__Requirement__. Establish how many lines in the material below include the word "Mathlib", then give the count alone.

Input material Start Marker

import Mathlib.Analysis.InnerProductSpace.PiL2
import Mathlib.Analysis.Convex.Star
import Mathlib.Analysis.Normed.Module.Convex

/-!
# SmoothPoincare4 / SullivanDual — crux `Target` (stmt-SmoothPoincare4-7823), line `Sketch`:
# flat geometry helper `helper_starConvex_ball_diff_halfAxis`

For the Mayer–Vietoris computation `H²_dR(B_r(c) ∖ {c}) = 0` in `ℝ⁴` the punctured ball is
covered by the two open pieces "ball minus the closed lower (`σ = 1`) / upper (`σ = -1`) half
of the `x₃`-axis through `c`".  This file proves that each piece is star-shaped with respect to
the point `a = c + (σ r / 2) e₃`, so that the star-shaped Poincaré lemma applies to it.
-/

noncomputable section

-- the registered namespace `Summit.SmoothPoincare4.SmoothPoincare4.Theorems` repeats a component
set_option linter.dupNamespace false

open Set Metric

namespace Summit.SmoothPoincare4.SmoothPoincare4.Theorems

namespace SullivanDual

/-- **The ball minus a closed half of the `x₃`-axis is star-shaped.** For `σ = ±1`, the open
set of points `y` of the ball `B_r(c) ⊆ ℝ⁴` with `σ (y - c)₃ > 0` or `(y - c)ᵢ ≠ 0` for some
`i ∈ {0, 1, 2}` (the ball minus the closed half-axis `{c + s e₃ | σ s ≤ 0}`) is star-convex with
respect to `a = c + (σ r / 2) e₃`: a convex combination `t₁ a + t₂ y` stays in the (convex) ball,
its coordinates `0, 1, 2` relative to `c` are `t₂ (y - c)ᵢ`, and `σ` times its third coordinate
is `t₁ r / 2 + t₂ σ (y - c)₃`. [folklore] -/
theorem helper_starConvex_ball_diff_halfAxis (c : EuclideanSpace ℝ (Fin 4)) {r σ : ℝ}
    (hr : 0 < r) (hσ : σ = 1 ∨ σ = -1) :
    StarConvex ℝ (c + (σ * (r / 2)) • EuclideanSpace.single (3 : Fin 4) (1 : ℝ))
      {y : EuclideanSpace ℝ (Fin 4) | y ∈ Metric.ball c r ∧
        (0 < σ * (y - c) 3 ∨ (y - c) 0 ≠ 0 ∨ (y - c) 1 ≠ 0 ∨ (y - c) 2 ≠ 0)} := by
  have hσ2 : σ * σ = 1 := by rcases hσ with rfl | rfl <;> norm_num
  have hσabs : |σ| = 1 := by rcases hσ with rfl | rfl <;> norm_num
  set a : EuclideanSpace ℝ (Fin 4) :=
    c + (σ * (r / 2)) • EuclideanSpace.single (3 : Fin 4) (1 : ℝ) with ha_def
  -- the star centre relative to `c`
  have hac : a - c = (σ * (r / 2)) • EuclideanSpace.single (3 : Fin 4) (1 : ℝ) := by
    rw [ha_def, add_sub_cancel_left]
  have ha_ball : a ∈ Metric.ball c r := by
    rw [Metric.mem_ball, dist_eq_norm, hac, norm_smul, PiLp.norm_single, norm_one, mul_one,
      Real.norm_eq_abs, abs_mul, hσabs, one_mul, abs_of_pos (half_pos hr)]
    exact half_lt_self hr
  have ha3 : (a - c) 3 = σ * (r / 2) := by
    rw [hac, PiLp.smul_apply, smul_eq_mul, PiLp.single_eq_same, mul_one]
  have ha_i : ∀ i : Fin 4, i ≠ 3 → (a - c) i = 0 := by
    intro i hi
    rw [hac, PiLp.smul_apply, smul_eq_mul, PiLp.single_eq_of_ne _ hi, mul_zero]
  intro y hy t₁ t₂ ht₁ ht₂ hsum
  rw [Set.mem_setOf_eq] at hy ⊢
  obtain ⟨hyb, hy⟩ := hy
  refine ⟨convex_ball c r ha_ball hyb ht₁ ht₂ hsum, ?_⟩
  -- coordinates of the convex combination relative to `c`
  have hcoord : ∀ i, (t₁ • a + t₂ • y - c) i = t₁ * (a - c) i + t₂ * (y - c) i := by
    intro i
    have h : t₁ • a + t₂ • y - c = t₁ • (a - c) + t₂ • (y - c) := by
      calc t₁ • a + t₂ • y - c = t₁ • a + t₂ • y - (t₁ + t₂) • c := by rw [hsum, one_smul]
        _ = t₁ • (a - c) + t₂ • (y - c) := by rw [add_smul, smul_sub, smul_sub]; abel
    rw [h, PiLp.add_apply, PiLp.smul_apply, PiLp.smul_apply, smul_eq_mul, smul_eq_mul]
  rw [hcoord 0, hcoord 1, hcoord 2, hcoord 3, ha3, ha_i 0 (by decide), ha_i 1 (by decide),
    ha_i 2 (by decide)]
  have key : σ * (t₁ * (σ * (r / 2)) + t₂ * (y - c) 3) = t₁ * (r / 2) + t₂ * (σ * (y - c) 3) := by
    have h : σ * (t₁ * (σ * (r / 2)) + t₂ * (y - c) 3) =
        σ * σ * (t₁ * (r / 2)) + t₂ * (σ * (y - c) 3) := by ring
    rw [h, hσ2, one_mul]
  rw [key]
  simp only [mul_zero, zero_add]
  rcases eq_or_lt_of_le ht₂ with h0 | h0
  · -- `t₂ = 0`: the combination is the centre `a` itself
    subst h0
    left
    have ht1 : t₁ = 1 := by linarith
    rw [ht1, one_mul, zero_mul, add_zero]
    exact half_pos hr
  · -- `0 < t₂`
    rcases hy with h3 | h0' | h1' | h2'
    · left
      have hprod : 0 < t₂ * (σ * (y - c) 3) := mul_pos h0 h3
      have hnn : 0 ≤ t₁ * (r / 2) := mul_nonneg ht₁ (half_pos hr).le
      linarith
    · exact Or.inr (Or.inl (mul_ne_zero h0.ne' h0'))
    · exact Or.inr (Or.inr (Or.inl (mul_ne_zero h0.ne' h1')))
    · exact Or.inr (Or.inr (Or.inr (mul_ne_zero h0.ne' h2')))

end SullivanDual

end Summit.SmoothPoincare4.SmoothPoincare4.Theorems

Input material End Marker

__Exercise solution__. 3